§ Aim of the task:
Would you please copy the part of the material below that opens with the line containing "HeckeRing0.smul_dual_apply, hsf, map_zero]" and closes with the line containing "have h2 : ((2"? Copy it exactly, and only it.

§ Provided records:

omit [NeZero L] in
/-- `0 ≤ W_x + W_y ≤ 8`. [folklore] -/
theorem softW_nonneg_le (η : GnoCoord L) : 0 ≤ gnoWtr η.1.1 + gnoWtr η.1.2 ∧ gnoWtr η.1.1 + gnoWtr η.1.2 ≤ 8 := by
  obtain ⟨a1, a2⟩ := gnoWtr_nonneg_le η.1.1
  obtain ⟨b1, b2⟩ := gnoWtr_nonneg_le η.1.2
  constructor <;> linarith

/-- ★ **On a good hub the soft weight is dominated by the deficit**: `W_x + W_y ≤ (16200L⁶/θ)·F̂` (✓`leadersW_hubStiff_le`). [cite: Luscher1983, §2] -/
theorem softW_le_of_goodHub {θ : ℝ} (hθ : 0 < θ) {a : ℍ}
    (ha : a ∈ {a : ℍ | θ ≤ (2 * (‖a‖⁻¹ * a.re) * (‖a‖⁻¹ * ‖a.im‖)) ^ 2 ∧ θ ≤ (‖a‖⁻¹ * ‖a.im‖) ^ 2}) (ε : GnoSign L) (η : GnoCoord L) :
    gnoWtr η.1.1 + gnoWtr η.1.2 ≤ 16200 * (L : ℝ) ^ 6 / θ * gnoDeficit (fun _ => false) (fun _ => 1) a ε η := by
  have h := leadersW_hubStiff_le (L := L) (ne_zero_of_goodHub hθ ha) ε η
  obtain ⟨hx, hy⟩ := ha
  have wx := (gnoWtr_nonneg_le η.1.1).1
  have wy := (gnoWtr_nonneg_le η.1.2).1
  have wz := (gnomonicW_nonneg_le η.2.1).1
  have hF : gnoDeficit (fun _ => false) (fun _ => (1 : SU2)) a ε η = chartDeficit L (fun _ => false) (fun _ => 1) (blowUpPoint 1 (gnomonicPoint a ε η)) := rfl
  rw [hF, div_mul_eq_mul_div, le_div_iff₀ hθ]
  have e1 : θ * gnoWtr η.1.1 ≤ (2 * (‖a‖⁻¹ * a.re) * (‖a‖⁻¹ * ‖a.im‖)) ^ 2 * gnoWtr η.1.1 := mul_le_mul_of_nonneg_right hx wx
  have e2 : θ * gnoWtr η.1.2 ≤ (‖a‖⁻¹ * ‖a.im‖) ^ 2 * gnoWtr η.1.2 := mul_le_mul_of_nonneg_right hy wy
  nlinarith

omit [NeZero L] in
/-- `W_x + W_y` is measurable on `GnoCoord L`. [folklore] -/
theorem measurable_softW : Measurable fun η : GnoCoord L => gnoWtr η.1.1 + gnoWtr η.1.2 :=
  (continuous_gnoWtr.measurable.comp (measurable_fst.comp measurable_fst)).add (continuous_gnoWtr.measurable.comp (measurable_snd.comp measurable_fst))

/-- The soft weight fibre integrand is integrable. [folklore] -/
theorem integrable_softW_fibre (z : Fin 3 → Bool) (a : ℍ) (ε : GnoSign L) {b : ℝ} (hb : 0 ≤ b) :
    Integrable fun η : GnoCoord L => (gnoWtr η.1.1 + gnoWtr η.1.2) * Real.exp (-(b * gnoDeficit z (fun _ => 1) a ε η)) * gnoDensity η := by
  refine (integrable_gnoDensity.const_mul 8).mono'
    ((measurable_softW.mul (((measurable_gnoDeficit z _ a ε).const_mul b).neg.exp)).mul measurable_gnoDensity).aestronglyMeasurable (ae_of_all _ fun η => ?_)
  obtain ⟨h0, h8⟩ := softW_nonneg_le η
  rw [Real.norm_eq_abs, abs_mul, abs_mul, abs_of_nonneg h0, abs_of_pos (gnoDensity_pos η)]
  have h1 := abs_exp_gnoDeficit_le_one z (fun _ => (1 : SU2)) a ε hb η
  calc (gnoWtr η.1.1 + gnoWtr η.1.2) * |Real.exp (-(b * gnoDeficit z (fun _ => 1) a ε η))| * gnoDensity η ≤ 8 * 1 * gnoDensity η :=
        mul_le_mul_of_nonneg_right (mul_le_mul h8 h1 (abs_nonneg _) (by norm_num)) (gnoDensity_pos η).le
    _ = 8 * gnoDensity η := by rw [mul_one]

/-- The soft weight functional `a ↦ Σ_ε ∫ (W_x+W_y) e^{−bF̂}ρ` is cone-integrable. [folklore] -/
theorem integrable_fibre_softW (z : Fin 3 → Bool) {b : ℝ} (hb : 0 ≤ b) :
    Integrable (fun a : ℍ => ∑ ε : GnoSign L, ∫ η : GnoCoord L,
      (gnoWtr η.1.1 + gnoWtr η.1.2) * Real.exp (-(b * gnoDeficit z (fun _ => 1) a ε η)) * gnoDensity η) coneMeasure :=
  integrable_sum_fibre z (fun _ => 1) (g := fun _ p => gnoWtr p.2.1.1 + gnoWtr p.2.1.2) (fun _ => (measurable_softW.comp measurable_snd).aemeasurable) (M := 8)
    (fun _ p => by obtain ⟨h0, h1⟩ := softW_nonneg_le p.2; rw [abs_of_nonneg h0]; exact h1) hb

/-- Fibrewise on a good hub: `∫ (W_x+W_y) e^{−bF̂₀}ρ ≤ (16200L⁶/θ)·∫ F̂₀ e^{−bF̂₀}ρ`. [folklore] -/
theorem softW_fibre_le_of_goodHub {θ : ℝ} (hθ : 0 < θ) {a : ℍ}
    (ha : a ∈ {a : ℍ | θ ≤ (2 * (‖a‖⁻¹ * a.re) * (‖a‖⁻¹ * ‖a.im‖)) ^ 2 ∧ θ ≤ (‖a‖⁻¹ * ‖a.im‖) ^ 2}) (ε : GnoSign L) {b : ℝ} (hb : 0 < b) :
    ∫ η : GnoCoord L, (gnoWtr η.1.1 + gnoWtr η.1.2) * Real.exp (-(b * gnoDeficit (fun _ => false) (fun _ => 1) a ε η)) * gnoDensity η ≤
      16200 * (L : ℝ) ^ 6 / θ *
        ∫ η : GnoCoord L, gnoDeficit (fun _ => false) (fun _ => 1) a ε η * Real.exp (-(b * gnoDeficit (fun _ => false) (fun _ => 1) a ε η)) *
          gnoDensity η := by
  rw [← integral_const_mul]
  refine integral_mono (integrable_softW_fibre _ a ε hb.le) ((integrable_gnoDeficit_fibre a ε _ hb).const_mul _) fun η => ?_
  have h := softW_le_of_goodHub (L := L) hθ ha ε η
  have hE := (Real.exp_pos (-(b * gnoDeficit (fun _ => false) (fun _ => (1 : SU2)) a ε η))).le
  have hρ := (gnoDensity_pos η).le
  show (gnoWtr η.1.1 + gnoWtr η.1.2) * Real.exp (-(b * gnoDeficit (fun _ => false) (fun _ => 1) a ε η)) * gnoDensity η ≤
    16200 * (L : ℝ) ^ 6 / θ * (gnoDeficit (fun _ => false) (fun _ => 1) a ε η * Real.exp (-(b * gnoDeficit (fun _ => false) (fun _ => 1) a ε η)) *
      gnoDensity η)
  rw [show 16200 * (L : ℝ) ^ 6 / θ * (gnoDeficit (fun _ => false) (fun _ => 1) a ε η * Real.exp (-(b * gnoDeficit (fun _ => false) (fun _ => 1) a ε η)) *
      gnoDensity η) = (16200 * (L : ℝ) ^ 6 / θ * gnoDeficit (fun _ => false) (fun _ => 1) a ε η) *
        Real.exp (-(b * gnoDeficit (fun _ => false) (fun _ => 1) a ε η)) * gnoDensity η by ring]
  exact mul_le_mul_of_nonneg_right (mul_le_mul_of_nonneg_right h hE) hρ

/-- Fibrewise everywhere: `∫ (W_x+W_y) e^{−bF̂}ρ ≤ 8·∫ e^{−bF̂}ρ`. [folklore] -/
theorem softW_fibre_le_eight (z : Fin 3 → Bool) (a : ℍ) (ε : GnoSign L) {b : ℝ} (hb : 0 ≤ b) :
    ∫ η : GnoCoord L, (gnoWtr η.1.1 + gnoWtr η.1.2) * Real.exp (-(b * gnoDeficit z (fun _ => 1) a ε η)) * gnoDensity η ≤
      8 * ∫ η : GnoCoord L, Real.exp (-(b * gnoDeficit z (fun _ => 1) a ε η)) * gnoDensity η := by
  rw [← integral_const_mul]
  refine integral_mono (integrable_softW_fibre z a ε hb) ((integrable_exp_gnoDeficit_mul z _ ε a hb).const_mul 8) fun η => ?_
  obtain ⟨-, h8⟩ := softW_nonneg_le η
  have hE := (Real.exp_pos (-(b * gnoDeficit z (fun _ => (1 : SU2)) a ε η))).le
  have hρ := (gnoDensity_pos η).le
  show (gnoWtr η.1.1 + gnoWtr η.1.2) * Real.exp (-(b * gnoDeficit z (fun _ => 1) a ε η)) * gnoDensity η ≤
    8 * (Real.exp (-(b * gnoDeficit z (fun _ => 1) a ε η)) * gnoDensity η)
  rw [← mul_assoc]
  exact mul_le_mul_of_nonneg_right (mul_le_mul_of_nonneg_right h8 hE) hρ

/-! ## §2 The soft weight term: mean deficit plus bad-hub mass -/

/-- ★★★ **THE HUB-SOFT LETTERS' SHARE OF `½⟪W⟫`, SPLIT AT A STIFFNESS THRESHOLD `θ`**: for every `L`, every `b > 0` and every `θ > 0`,
`½·K_L·∫_cone Σ_ε ∫ (W_x + W_y) e^{−bF̂₀}ρ ≤ (8100·L⁶/θ)·∫ F^S_0 e^{−bF^S_0} dμ_L + 4·K_L·∫_{bad hubs} Σ_ε ∫ e^{−bF̂₀}ρ ∂cone`
(good hubs: ✓`leadersW_hubStiff_le` + ✓`integral_swapDeficit_exp_eq_gnomonic`; bad hubs: `W_x + W_y ≤ 8`). [cite: Luscher1983, §2] -/
theorem softW_term_le {θ : ℝ} (hθ : 0 < θ) {b : ℝ} (hb : 0 < b) :
    1 / 2 * ((coneConst ^ 3 / 64 * (1 / (2 * Real.pi ^ 2)) ^ Fintype.card (Fol L)) *
        ∫ a, (∑ ε : GnoSign L, ∫ η : GnoCoord L,
          (gnoWtr η.1.1 + gnoWtr η.1.2) * Real.exp (-(b * gnoDeficit (fun _ => false) (fun _ => 1) a ε η)) * gnoDensity η) ∂coneMeasure) ≤
      8100 * (L : ℝ) ^ 6 / θ * ∫ p, swapRingDeficit L (fun _ => false) p * Real.exp (-(b * swapRingDeficit L (fun _ => false) p)) ∂(ringMeasure L)
        + 4 * ((coneConst ^ 3 / 64 * (1 / (2 * Real.pi ^ 2)) ^ Fintype.card (Fol L)) *
          ∫ a in {a : ℍ | θ ≤ (2 * (‖a‖⁻¹ * a.re) * (‖a‖⁻¹ * ‖a.im‖)) ^ 2 ∧ θ ≤ (‖a‖⁻¹ * ‖a.im‖) ^ 2}ᶜ,
            (∑ ε : GnoSign L, ∫ η : GnoCoord L, Real.exp (-(b * gnoDeficit (fun _ => false) (fun _ => 1) a ε η)) * gnoDensity η) ∂coneMeasure) := by
  set G : Set ℍ := {a : ℍ | θ ≤ (2 * (‖a‖⁻¹ * a.re) * (‖a‖⁻¹ * ‖a.im‖)) ^ 2 ∧ θ ≤ (‖a‖⁻¹ * ‖a.im‖) ^ 2} with hGdef
  have hG : MeasurableSet G := measurableSet_goodHub θ
  set K : ℝ := coneConst ^ 3 / 64 * (1 / (2 * Real.pi ^ 2)) ^ Fintype.card (Fol L) with hK
  have hK0 : 0 ≤ K := by rw [hK]; have := coneConst_pos; positivity
  set Φ : ℍ → ℝ := fun a => ∑ ε : GnoSign L, ∫ η : GnoCoord L,
    (gnoWtr η.1.1 + gnoWtr η.1.2) * Real.exp (-(b * gnoDeficit (fun _ => false) (fun _ => 1) a ε η)) * gnoDensity η with hΦ
  set Ψ : ℍ → ℝ := fun a => ∑ ε : GnoSign L, ∫ η : GnoCoord L,
    gnoDeficit (fun _ => false) (fun _ => 1) a ε η * Real.exp (-(b * gnoDeficit (fun _ => false) (fun _ => 1) a ε η)) * gnoDensity η with hΨ
  set M : ℍ → ℝ := fun a => ∑ ε : GnoSign L, ∫ η : GnoCoord L,
    Real.exp (-(b * gnoDeficit (fun _ => false) (fun _ => 1) a ε η)) * gnoDensity η with hM
  have iΦ : Integrable Φ coneMeasure := integrable_fibre_softW (fun _ => false) hb.le
  have iΨ : Integrable Ψ coneMeasure := integrable_fibre_gnoDeficit (fun _ => false) (fun _ => 1) hb
  have iM : Integrable M coneMeasure := integrable_fibre_mass (fun _ => false) (fun _ => 1) hb.le
  have hΨ0 : ∀ a, 0 ≤ Ψ a := fun a => Finset.sum_nonneg fun ε _ => integral_nonneg fun η =>
    mul_nonneg (mul_nonneg (gnoDeficit_nonneg _ _ a ε η) (Real.exp_pos _).le) (gnoDensity_pos η).le
  -- split the hub integral
  have hsplit : ∫ a, Φ a ∂coneMeasure = (∫ a in G, Φ a ∂coneMeasure) + ∫ a in Gᶜ, Φ a ∂coneMeasure := (integral_add_compl hG iΦ).symm
  -- good hubs
  have hgood : ∫ a in G, Φ a ∂coneMeasure ≤ 16200 * (L : ℝ) ^ 6 / θ * ∫ a, Ψ a ∂coneMeasure := by
    have h1 : ∫ a in G, Φ a ∂coneMeasure ≤ ∫ a in G, 16200 * (L : ℝ) ^ 6 / θ * Ψ a ∂coneMeasure := by
      refine setIntegral_mono_on iΦ.integrableOn (iΨ.const_mul _).integrableOn hG fun a ha => ?_
      show Φ a ≤ 16200 * (L : ℝ) ^ 6 / θ * Ψ a
      rw [hΦ, hΨ]
      dsimp only
      rw [Finset.mul_sum]
      exact Finset.sum_le_sum fun ε _ => softW_fibre_le_of_goodHub hθ ha ε hb
    rw [integral_const_mul] at h1
    have h2 : ∫ a in G, Ψ a ∂coneMeasure ≤ ∫ a, Ψ a ∂coneMeasure := setIntegral_le_integral iΨ (ae_of_all _ fun a => hΨ0 a)
    exact h1.trans (mul_le_mul_of_nonneg_left h2 (by positivity))
  -- bad hubs
  have hbad : ∫ a in Gᶜ, Φ a ∂coneMeasure ≤ 8 * ∫ a in Gᶜ, M a ∂coneMeasure := by
    rw [← integral_const_mul]
    refine setIntegral_mono_on iΦ.integrableOn (iM.const_mul _).integrableOn hG.compl fun a _ => ?_
    show Φ a ≤ 8 * M a
    rw [hΦ, hM]
    dsimp only
    rw [Finset.mul_sum]
    exact Finset.sum_le_sum fun ε _ => softW_fibre_le_eight (fun _ => false) a ε hb.le
  -- the mean deficit in the chart
  have hE : ∫ p, swapRingDeficit L (fun _ => false) p * Real.exp (-(b * swapRingDeficit L (fun _ => false) p)) ∂(ringMeasure L) = K * ∫ a, Ψ a ∂coneMeasure :=
    integral_swapDeficit_exp_eq_gnomonic (fun _ => false) hb.le
  rw [hE, hsplit]
  show 1 / 2 * (K * ((∫ a in G, Φ a ∂coneMeasure) + ∫ a in Gᶜ, Φ a ∂coneMeasure)) ≤
    8100 * (L : ℝ) ^ 6 / θ * (K * ∫ a, Ψ a ∂coneMeasure) + 4 * (K * ∫ a in Gᶜ, M a ∂coneMeasure)
  have hsum := mul_le_mul_of_nonneg_left (mul_le_mul_of_nonneg_left (add_le_add hgood hbad) hK0) (by norm_num : (0 : ℝ) ≤ 1 / 2)
  calc 1 / 2 * (K * ((∫ a in G, Φ a ∂coneMeasure) + ∫ a in Gᶜ, Φ a ∂coneMeasure))
      ≤ 1 / 2 * (K * (16200 * (L : ℝ) ^ 6 / θ * (∫ a, Ψ a ∂coneMeasure) + 8 * ∫ a in Gᶜ, M a ∂coneMeasure)) := hsum
    _ = 8100 * (L : ℝ) ^ 6 / θ * (K * ∫ a, Ψ a ∂coneMeasure) + 4 * (K * ∫ a in Gᶜ, M a ∂coneMeasure) := by ring
import Summits.BirchSwinnertonDyer.BirchSwinnertonDyer.Theorems.AlignedTransportAtTwoMainConjectureTransportAlignedAtTwoDeltaPosJacobian
import Summits.BirchSwinnertonDyer.Rank1Residual.F1Sign2.CopyAlignmentAtTwo
import HarnessLib

/-!
# Crux C1 `MainConjectureTransportAlignedAtTwo` (stmt-BirchSwinnertonDyer-22296), line `birth`, residual (R2) `stub_lamLawKilford` (Kilford stratum):
# the half-class Jacobi map KILLS `𝔪_f · H₁(X₀(N);ℤ)` — the Hecke half of the carrier row «`θ_D` kills `U^⊥`» (width seat att-p4 g17; `--supports 22296`)

THEOREMS ONLY (no `def`, no `sorry`, no named fact). BSD is not proved by this; C1 is not closed by this.

One row of the kernel-letter carrier (`…KilfordKernelLetterOnPoints.ker_iff_ker_of_alignedAtTwo`, p690985) asks that the parametrisation on `2`-torsion
`θ_D : J₀(N)[2] → W[2]` kill `U^⊥` for `U = J₀(N)[𝔪_f]`; for a Hecke-self-adjoint perfect pairing `U^⊥ = 𝔪_f · J₀(N)[2]`. This file proves the
arithmetic half in the tree's own currency (`Λ = periodHomologyHecke N`, `D : ModularParametrizationData W N`, `𝔪_f = F1Sign2.modTwoHeckeIdeal D.f`):
for every `t ∈ 𝔪_f` and `y ∈ Λ`, `D.jacobiMap [(t·y)/2] = O`. Reason: `𝔪_f = Ann(f) + 2𝕋`; for `s ∈ Ann(f)`, `(s·y)(f) = y(s f) = 0`; for `2a`,
`[(2a·y)/2] = [a·y] = 0` in `J₀(N)(ℂ) = V/Λ`.

* `jacobiMap_half_smul_eq_zero_of_mem_heckeAnnihilator`, `jacobiMap_half_smul_eq_zero_of_two_dvd`,
  **`jacobiMap_half_smul_eq_zero_of_mem_modTwoHeckeIdeal`**, and the coset form `jacobiMap_half_add_smul_eq`.

References: J. E. Cremona, Algorithms for modular elliptic curves (1997) §2.10 [CremonaAlgorithms1997]; H. Darmon, F. Diamond, R. Taylor (1995) §1.3, §1.7
[DarmonDiamondTaylor1995].
-/

set_option autoImplicit false

noncomputable section

-- justification: the `Summit.BirchSwinnertonDyer.BirchSwinnertonDyer.…` path repeats a component (route-file convention)
set_option linter.dupNamespace false

open scoped MatrixGroups ModularForm Classical
open CongruenceSubgroup WeierstrassCurve
open Literature.NumberTheory.EllipticCurves Literature.NumberTheory.EllipticCurves.ModularForms
open Summit.BirchSwinnertonDyer.Rank1Residual.F1Sign2
open Summit.BirchSwinnertonDyer.BirchSwinnertonDyer.Theorems.AlignedTransportAtTwoDeltaPosJacobian

namespace Summit.BirchSwinnertonDyer.BirchSwinnertonDyer.Theorems.AlignedTransportAtTwoKilfordKernelLetterHecke

variable {N : ℕ} [NeZero N] {W : WeierstrassCurve ℚ} (D : ModularParametrizationData W N)

/-- **The Jacobi map kills `Ann(f)`-multiples of half-classes**: for `s ∈ Ann_𝕋(f)` and `y ∈ Λ`, `D.jacobiMap [(s·y)/2] = u_W(c·y(s f)/2) = u_W(0) = O`.
[cite: CremonaAlgorithms1997, §2.10] -/
theorem jacobiMap_half_smul_eq_zero_of_mem_heckeAnnihilator {s : HeckeRing0 N 2} (hs : s ∈ heckeAnnihilator D.f)
    (y : periodHomologyHecke N) :
    D.jacobiMap (Submodule.Quotient.mk ((2 : ℂ)⁻¹ • ((s • y : periodHomologyHecke N) : Module.Dual ℂ (CuspForm (Gamma0 N) 2)))) = 0 := by
  have hsf : HeckeRing0.toEnd N 2 s D.f = 0 := hs
  have h0 : ((s • y : periodHomologyHecke N) : Module.Dual ℂ (CuspForm (Gamma0 N) 2)) D.f = 0 := by
    rw [Submodule.coe_smul, HeckeRing0.smul_dual_apply, hsf, map_zero]
  rw [jacobiMap_half_eq, h0, mul_zero, zero_div, map_zero]

/-- **The Jacobi map kills `2𝕋`-multiples of half-classes**: `[(2a·y)/2] = [a·y] = 0` in `J₀(N)(ℂ) = V/Λ`. [cite: DarmonDiamondTaylor1995, §1.3] -/
theorem jacobiMap_half_smul_eq_zero_of_two_dvd {r : HeckeRing0 N 2} (hr : (2 : HeckeRing0 N 2) ∣ r) (y : periodHomologyHecke N) :
    D.jacobiMap (Submodule.Quotient.mk ((2 : ℂ)⁻¹ • ((r • y : periodHomologyHecke N) : Module.Dual ℂ (CuspForm (Gamma0 N) 2)))) = 0 := by
  obtain ⟨a, rfl⟩ := hr
  have h2 : ((2 * a) • y : periodHomologyHecke N) = a • y + a • y := by rw [mul_smul, two_smul]
  have hhalf : (2 : ℂ)⁻¹ • (((2 * a) • y : periodHomologyHecke N) : Module.Dual ℂ (CuspForm (Gamma0 N) 2)) =
      ((a • y : periodHomologyHecke N) : Module.Dual ℂ (CuspForm (Gamma0 N) 2)) := by
    rw [h2, Submodule.coe_add, ← two_smul ℂ, smul_smul, inv_mul_cancel₀ (two_ne_zero' ℂ), one_smul]
  rw [hhalf, (Submodule.Quotient.mk_eq_zero _).mpr (a • y).2, map_zero]

/-- **The Jacobi map on half-classes kills `𝔪_f · Λ`** (`𝔪_f = Ann(f) + 2𝕋 = F1Sign2.modTwoHeckeIdeal f`): for `t ∈ 𝔪_f` and `y ∈ Λ = H₁(X₀(N);ℤ)`,
`D.jacobiMap [(t·y)/2] = O`. With a Hecke-self-adjoint perfect pairing (`(J₀(N)[𝔪])^⊥ = 𝔪 J₀(N)[2]`) this is the row «`θ_D` kills `U^⊥`» of the kernel-letter
carrier. [cite: CremonaAlgorithms1997, §2.10] [cite: DarmonDiamondTaylor1995, §1.3 and §1.7] -/
theorem jacobiMap_half_smul_eq_zero_of_mem_modTwoHeckeIdeal {t : HeckeRing0 N 2} (ht : t ∈ modTwoHeckeIdeal D.f)
    (y : periodHomologyHecke N) :
    D.jacobiMap (Submodule.Quotient.mk ((2 : ℂ)⁻¹ • ((t • y : periodHomologyHecke N) : Module.Dual ℂ (CuspForm (Gamma0 N) 2)))) = 0 := by
  obtain ⟨s, hs, r, hr, rfl⟩ := Submodule.mem_sup.mp ht
  have hr' : (2 : HeckeRing0 N 2) ∣ r := by
    rw [Ideal.mem_span_singleton'] at hr
    obtain ⟨a, rfl⟩ := hr
    exact Dvd.intro_left a rfl
  rw [add_smul, Submodule.coe_add, smul_add, Submodule.Quotient.mk_add, map_add,
    jacobiMap_half_smul_eq_zero_of_mem_heckeAnnihilator D hs, jacobiMap_half_smul_eq_zero_of_two_dvd D hr', add_zero]

/-- **Coset form**: the half-class Jacobi map is constant on `𝔪_f`-cosets — `D.jacobiMap [(y + t·z)/2] = D.jacobiMap [y/2]` for `t ∈ 𝔪_f`.
[cite: CremonaAlgorithms1997, §2.10] -/
theorem jacobiMap_half_add_smul_eq {t : HeckeRing0 N 2} (ht : t ∈ modTwoHeckeIdeal D.f) (y z : periodHomologyHecke N) :
    D.jacobiMap (Submodule.Quotient.mk ((2 : ℂ)⁻¹ • ((y + t • z : periodHomologyHecke N) : Module.Dual ℂ (CuspForm (Gamma0 N) 2)))) =
      D.jacobiMap (Submodule.Quotient.mk ((2 : ℂ)⁻¹ • (y : Module.Dual ℂ (CuspForm (Gamma0 N) 2)))) := by
  rw [Submodule.coe_add, smul_add, Submodule.Quotient.mk_add, map_add, jacobiMap_half_smul_eq_zero_of_mem_modTwoHeckeIdeal D ht, add_zero]

end Summit.BirchSwinnertonDyer.BirchSwinnertonDyer.Theorems.AlignedTransportAtTwoKilfordKernelLetterHecke

end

§ Solution below:
    rw [Submodule.coe_smul, HeckeRing0.smul_dual_apply, hsf, map_zero]
  rw [jacobiMap_half_eq, h0, mul_zero, zero_div, map_zero]

/-- **The Jacobi map kills `2𝕋`-multiples of half-classes**: `[(2a·y)/2] = [a·y] = 0` in `J₀(N)(ℂ) = V/Λ`. [cite: DarmonDiamondTaylor1995, §1.3] -/
theorem jacobiMap_half_smul_eq_zero_of_two_dvd {r : HeckeRing0 N 2} (hr : (2 : HeckeRing0 N 2) ∣ r) (y : periodHomologyHecke N) :
    D.jacobiMap (Submodule.Quotient.mk ((2 : ℂ)⁻¹ • ((r • y : periodHomologyHecke N) : Module.Dual ℂ (CuspForm (Gamma0 N) 2)))) = 0 := by
  obtain ⟨a, rfl⟩ := hr
  have h2 : ((2 * a) • y : periodHomologyHecke N) = a • y + a • y := by rw [mul_smul, two_smul]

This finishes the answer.